Problem Set #2:
Show your work!
1) Implement two bit integer multiplication with simplest circuits using Karnaugh maps.
Inputs are two two bit integers: A B and C D
Output is four bits that is the multiplied values: WXYZ
A B
*C D
____
WXYZ
In class we showed that:
W = ABCD
For your reference, here are all the decimal values from 0 to 9 with their binary equivalents:
0000 = 0
0001 = 1
0010 = 2
0011 = 3
0100 = 4
0101 = 5
0110 = 6
0111 = 7
1000 = 8
1001 = 9
(you won't need the following, but it will be useful when we get to hex)
1010 = 10 = a
1011 = 11 = b
1100 = 12 = c
1101 = 13 = d
1110 = 14 = e
1111 = 15 = f
2) Implement two bit integer division (no fractional components). You
may list division by 0 as a don't care case.

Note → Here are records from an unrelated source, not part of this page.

import Summits.CriticalPhenomena.PercolationContinuityZ3.Theorems.PercNearOneGluingNoHeavyLowerTailRefinedRowR3Switching
import HarnessLib

/-!
# `NoHeavyLowerTail` (stmt-CriticalPhenomena-4575) — THEOREM R4 of the separating-cluster refinement:
# `u_a · s_a ≤ u_b · (b₀ + s_b)` on EVERY finite weighted graph, by ONE cluster exchange

Support file (prover prim-gen-kcluster gen 42; `--supports stmt-CriticalPhenomena-4575`).  No named facts, no sorries,
no definitions (the cells are those of `…RefinedRowR3Switching`).

Setting (KCLUSTER-gen32 §4 / gen33 / gen35 / gen42 of run/shared/lean/prim/prim-gen-kcluster/): Bernoulli bond percolation with
arbitrary edge probabilities `p` on the support `D ⊆ Sym2 V` (configurations `X ⊆ D`, masses `PrW D p`), terminals `a b c`,
`cl X v` the open cluster of `v`, `Sep D W u v` = the vertex set `W` meets every `u–v` path of the support.  The three-point cell
`a|b|c` is refined as `S_a ⊔ S_b ⊔ S_c ⊔ B_0` (which cluster separates the other two terminals; none), and
`RefinedRowR3.cellUc x y z = {y ∈ cl X x, z ∉ cl X x}` is the two-point cell `xy|z`; so `cellUc b c a` is `u_a` (`bc|a`) and
`cellUc a c b` is `u_b` (`ac|b`).

**Theorem R4** (`r4_PrW`): if `b, c ∈ cl D a` (the terminals lie in one component of the support) then
`PrW(bc|a) · PrW(S_a) ≤ PrW(ac|b) · (PrW(B_0) + PrW(S_b))`, i.e. `u_a s_a ≤ u_b (b₀ + s_b)`
(and, exchanging `b` and `c`, `u_a s_a ≤ u_c (b₀ + s_c)`).  This is a fourth quadratic row of the refinement, next to
R1 `t s_a ≤ u_b u_c` (= `DualBHK.dualBHK` ∘ `RefinedRowR1.r1_PrW`), R2 `u_a s_a ≤ t b₀` (`RefinedRowR2.r2_PrW`, Ahlswede–Daykin)
and R3 `s_a s_b ≤ u_c b₀` (`RefinedRowR3.r3_PrW`); by an exact LP (gen-32 `refined_lp_cert.py`, 201 generators) R4 is NOT a
nonnegative combination of the 153 Harris rows of the refined poset, Gladkov's `AG`/`AG_S`, R1–R3 with all relabellings and
monomials.  Census (gen 42, `pol_hunt.c` exact DP + weight hill-climbing, all graphs on ≤ 6 vertices; fibrewise on all graphs
n ≤ 5, m ≤ 7): 0 violations.  It was found as the exact difference between the `MASTER({a,b},{b},{a,b};{c},{c},{c})`
instance of `DualBHK.master_univ` (root inside a hub) and dual BHK.

**Proof** (KCLUSTER-gen42.md §2): two independent copies `(X, Y)` and the Gladkov–Zimin one-cluster exchange along `L = cl X c`,
`swapPair (fun X => touch (cl X c))`, which preserves `μ ⊗ μ` (`DecisionTree.Pr2W_preimage_swapPair`,
`Gladkov.selfDetermined_touch_cl`).  POINTWISE (`pointwise`): for `X ∈ S_a`, `Y ∈ U_a ∪ S_b ∪ B_0` the first output
`P = (X on touch L | Y elsewhere)` is in `B_0 ∪ S_b` — its `c`-cluster is the sealed `L` (F1), which does not separate `a|b`
because `cl X a` separates `b|c` (`not_sep_sep`); its `a`- and `b`-clusters are sub-clusters of `Y`'s (F2), so it is apart
and its `a`-cluster does not separate `b|c` (for `Y ∈ U_a` the `Y`-open `b–c` path avoids `cl Y a`) — and the second
output `Q = (Y on touch L | X elsewhere)` is in `U_b ∪ S_a`: it keeps `cl X a` (F3), and its `b`-cluster stays inside the
support component of `b` off `cl X a` (`cl_splice_subset_Rc` with `b ↔ c`), which contains neither `a` nor `c`.  Hence
`s_a (u_a + s_b + b₀) = μ⊗μ(S_a × (U_a ∪ S_b ∪ B_0)) ≤ μ⊗μ((B_0 ∪ S_b) × (U_b ∪ S_a)) = (b₀ + s_b)(u_b + s_a)`.
[cite: GladkovZimin2024, Lemma 4.2 and Example 4.4 (one-cluster exchange)] for the exchange; the refined cells and the row are this
programme's (KCLUSTER-gen32/33/42).
-/

noncomputable section

namespace Summit.CriticalPhenomena.PercolationContinuityZ3.Theorems

namespace RefinedRowR4

open Finset Literature.Probability.Percolation Literature.Probability.Percolation.DecisionTree
open Literature.Probability.Percolation.Gladkov ThreePointLB RefinedRowR3
open scoped Classical

variable {V : Type*} [Fintype V] [DecidableEq V]

/-! ### The pointwise lemma -/

section Pointwise

variable {D : Finset (Sym2 V)} {a b c : V}

/-- `S_a` is symmetric under exchanging `b` and `c`. [this work] -/
theorem cellSa_swap {X : Finset (Sym2 V)} (hX : X ∈ cellSa D a b c) : X ∈ cellSa D a c b := by
  obtain ⟨⟨hab, hac, hbc⟩, hsep⟩ := hX
  exact ⟨⟨hac, hab, fun h => hbc (mem_cl_comm.1 h)⟩, sep_comm.1 hsep⟩

/-- **Pointwise lemma** (KCLUSTER-gen42 §2): for `X ∈ S_a`, `Y ∈ U_a ∪ S_b ∪ B_0` (both inside a support joining `a, b, c`),
the exchange along `touch (cl X c)` sends `(X, Y)` to `(B_0 ∪ S_b) × (U_b ∪ S_a)`. [this work] -/
theorem pointwise {X Y : Finset (Sym2 V)} (hXD : X ⊆ D) (hYD : Y ⊆ D) (hDb : b ∈ cl D a) (hDc : c ∈ cl D a)
    (hX : X ∈ cellSa D a b c) (hY : Y ∈ cellUc b c a ∪ (cellSb D a b c ∪ cellB0 D a b c)) :
    splice (touch (cl X c)) X Y ∈ cellB0 D a b c ∪ cellSb D a b c ∧
      splice (touch (cl X c)) Y X ∈ cellUc a c b ∪ cellSa D a b c := by
  have hX' := hX
  obtain ⟨⟨hab, hac, hbc⟩, hsep⟩ := hX
  set K := cl X a with hK
  set L := cl X c with hL
  set P := splice (touch L) X Y with hP
  set Q := splice (touch L) Y X with hQ
  have hca : a ∉ L := fun h => hac (mem_cl_comm.1 h)
  have hcb : b ∉ L := fun h => hbc (mem_cl_comm.1 h)
  -- facts about Y: `b ∉ cl Y a`, and the `a`-cluster of `Y` does not separate `b|c`
  have hYab : b ∉ cl Y a := by
    rcases hY with hY | hY | hY
    · exact fun h => hY.2 (mem_cl_comm.1 h)
    · exact hY.1.1
    · exact hY.1.1
  have hYnsa : ¬ Sep D (cl Y a) b c := by
    rcases hY with hY | hY | hY
    · -- `Y ∈ U_a`: the `Y`-open `b–c` path avoids `cl Y a`
      intro h
      have hsub : cl Y b ⊆ cl (D \ touch (cl Y a)) b :=
        cl_subset_cl_sdiff_touch hYD fun v hv => not_mem_cl_of_mem_cl hv hY.2
      exact h (hsub hY.1)
    · exact fun h => not_sep_sep hYD hYab hDc h hY.2
    · exact hY.2.1
  -- (1) P ∈ B_0 ∪ S_b
  have hPc : cl P c = L := cl_splice_touch X Y c
  have hPa : ∀ u, u ∈ cl P a ↔ u ∈ cl (Y \ touch L) a := fun u => mem_cl_splice_touch_iff_of_not_mem hca u
  have hPb : ∀ u, u ∈ cl P b ↔ u ∈ cl (Y \ touch L) b := fun u => mem_cl_splice_touch_iff_of_not_mem hcb u
  have hPaY : cl P a ⊆ cl Y a := fun u hu => cl_mono Finset.sdiff_subset a ((hPa u).1 hu)
  have hP_ab : b ∉ cl P a := fun h => hYab (hPaY h)
  have hP_ac : c ∉ cl P a := fun h => not_mem_of_mem_cl_sdiff_touch hca ((hPa c).1 h) (mem_cl_self X c)
  have hP_bc : c ∉ cl P b := fun h => not_mem_of_mem_cl_sdiff_touch hcb ((hPb c).1 h) (mem_cl_self X c)
  have hP_nsa : ¬ Sep D (cl P a) b c := fun h => hYnsa (h.mono hPaY)
  have hP_nsc : ¬ Sep D (cl P c) a b := by
    rw [hPc]
    exact fun h => not_sep_sep (x := a) (y := c) (z := b) hXD hac hDb (sep_comm.1 hsep) h
  have hP1 : P ∈ cellB0 D a b c ∪ cellSb D a b c := by
    by_cases hP_sb : Sep D (cl P b) a c
    · exact Or.inr ⟨⟨hP_ab, hP_ac, hP_bc⟩, hP_sb⟩
    · exact Or.inl ⟨⟨hP_ab, hP_ac, hP_bc⟩, hP_nsa, hP_sb, hP_nsc⟩
  -- (2) Q ∈ U_b ∪ S_a
  have hKQ : K ⊆ cl Q a := cl_subset_cl_splice_touch_of_not_mem hca
  have hQb : cl Q b ⊆ cl (D \ touch K) b := cl_splice_subset_Rc hXD hYD (cellSa_swap hX')
  have hQ_ab : b ∉ cl Q a := fun h =>
    not_mem_of_mem_cl_sdiff_touch hab (hQb (mem_cl_comm.1 h)) (mem_cl_self X a)
  have hQ_bc : c ∉ cl Q b := fun h => hsep (hQb h)
  have hP2 : Q ∈ cellUc a c b ∪ cellSa D a b c := by
    by_cases hQ_ac : c ∈ cl Q a
    · exact Or.inl ⟨hQ_ac, hQ_ab⟩
    · exact Or.inr ⟨⟨hQ_ab, hQ_ac, hQ_bc⟩, hsep.mono hKQ⟩
  exact ⟨hP1, hP2⟩

end Pointwise

/-! ### THEOREM R4 -/

section Measure

variable (D : Finset (Sym2 V)) {p : Sym2 V → ℝ} (hp0 : ∀ e, 0 ≤ p e) (hp1 : ∀ e, p e ≤ 1) (a b c : V)
include hp0 hp1

/-- **THEOREM R4** (`u_a · s_a ≤ u_b · (b₀ + s_b)` on every finite weighted graph whose support joins the terminals):
`PrW(bc|a) · PrW(S_a) ≤ PrW(ac|b) · (PrW(B_0) + PrW(S_b))`.  One Gladkov–Zimin cluster exchange along `cl X c`
(`Pr2W_preimage_swapPair`) and the pointwise lemma. [this work] -/
theorem r4_PrW (hDb : b ∈ cl D a) (hDc : c ∈ cl D a) :
    PrW D p (cellUc b c a) * PrW D p (cellSa D a b c) ≤
      PrW D p (cellUc a c b) * (PrW D p (cellB0 D a b c) + PrW D p (cellSb D a b c)) := by
  set Fm : Finset (Sym2 V) → Finset (Sym2 V) := fun X => touch (cl X c) with hFm
  have hF : SelfDetermined Fm := selfDetermined_touch_cl c
  set S : Set (Finset (Sym2 V) × Finset (Sym2 V)) :=
    cellSa D a b c ×ˢ (cellUc b c a ∪ (cellSb D a b c ∪ cellB0 D a b c)) with hS
  set T : Set (Finset (Sym2 V) × Finset (Sym2 V)) :=
    (cellB0 D a b c ∪ cellSb D a b c) ×ˢ (cellUc a c b ∪ cellSa D a b c) with hT
  -- the exchange maps S into T (on pairs inside the support)
  have hST : Pr2W D p S ≤ Pr2W D p (swapPair Fm ⁻¹' T) := by
    refine Pr2W_mono D hp0 hp1 fun x hx1 hx2 hx => ?_
    obtain ⟨hX, hY⟩ := Set.mem_prod.1 hx
    have key := pointwise hx1 hx2 hDb hDc hX hY
    show swapPair Fm x ∈ T
    exact Set.mem_prod.2 ⟨key.1, key.2⟩
  rw [Pr2W_preimage_swapPair D p hF T] at hST
  -- factorise both sides
  have hdisj1 : Disjoint (cellSb D a b c) (cellB0 D a b c) :=
    Set.disjoint_left.2 fun X h1 h2 => h2.2.2.1 h1.2
  have hdisj2 : Disjoint (cellUc b c a) (cellSb D a b c ∪ cellB0 D a b c) :=
    Set.disjoint_left.2 fun X h1 h2 => by
      rcases h2 with h2 | h2
      · exact h2.1.2.2 h1.1
      · exact h2.1.2.2 h1.1
  have hdisj3 : Disjoint (cellB0 D a b c) (cellSb D a b c) :=
    Set.disjoint_left.2 fun X h1 h2 => h1.2.2.1 h2.2
  have hdisj4 : Disjoint (cellUc a c b) (cellSa D a b c) :=
    Set.disjoint_left.2 fun X h1 h2 => h2.1.2.1 h1.1
  rw [hS, Pr2W_prod, PrW_union D p hdisj2, PrW_union D p hdisj1] at hST
  rw [hT, Pr2W_prod, PrW_union D p hdisj3, PrW_union D p hdisj4] at hST
  have hsa := PrW_nonneg D hp0 hp1 (cellSa D a b c)
  have hb0 := PrW_nonneg D hp0 hp1 (cellB0 D a b c)
  have hsb := PrW_nonneg D hp0 hp1 (cellSb D a b c)
  nlinarith [hST, hsa, hb0, hsb]

/-- R4 in slack form: `0 ≤ u_b (b₀ + s_b) − u_a s_a`. [this work] -/
theorem r4_PrW' (hDb : b ∈ cl D a) (hDc : c ∈ cl D a) :
    0 ≤ PrW D p (cellUc a c b) * (PrW D p (cellB0 D a b c) + PrW D p (cellSb D a b c)) -
      PrW D p (cellUc b c a) * PrW D p (cellSa D a b c) :=
  sub_nonneg.2 (r4_PrW D hp0 hp1 a b c hDb hDc)

end Measure

end RefinedRowR4

end Summit.CriticalPhenomena.PercolationContinuityZ3.Theorems

end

Input are two two bit integers:
Output is the division:
A B
/C D
____
S T
Anything divided by 0 is a don't care.
Anything divided by 1 is itself.
Three and two divided 2 is 1, while all others divided by 2 are 0.
Three divided by 3 is 1 and all other numbers divided by 3 are 0.
Find S and T in simplest form.
3) Design an SR flip flop using an And gate, an Or gate and some inverters.
(Take the existing design and try to push demorgan's law through it).
4) Convert 37 into base 5.
5) Convert 23 from base 4 to hexadecimal.
6) Convert -17 into 6 bits two's complement.
7) Convert 17 into 6 bits two's complement.
8) Convert (101110100011) from binary to hexadecimal.
9) Convert -3.375 into floating point.
10) Convert (11000001011100000000000000000000) from floating point to decimal.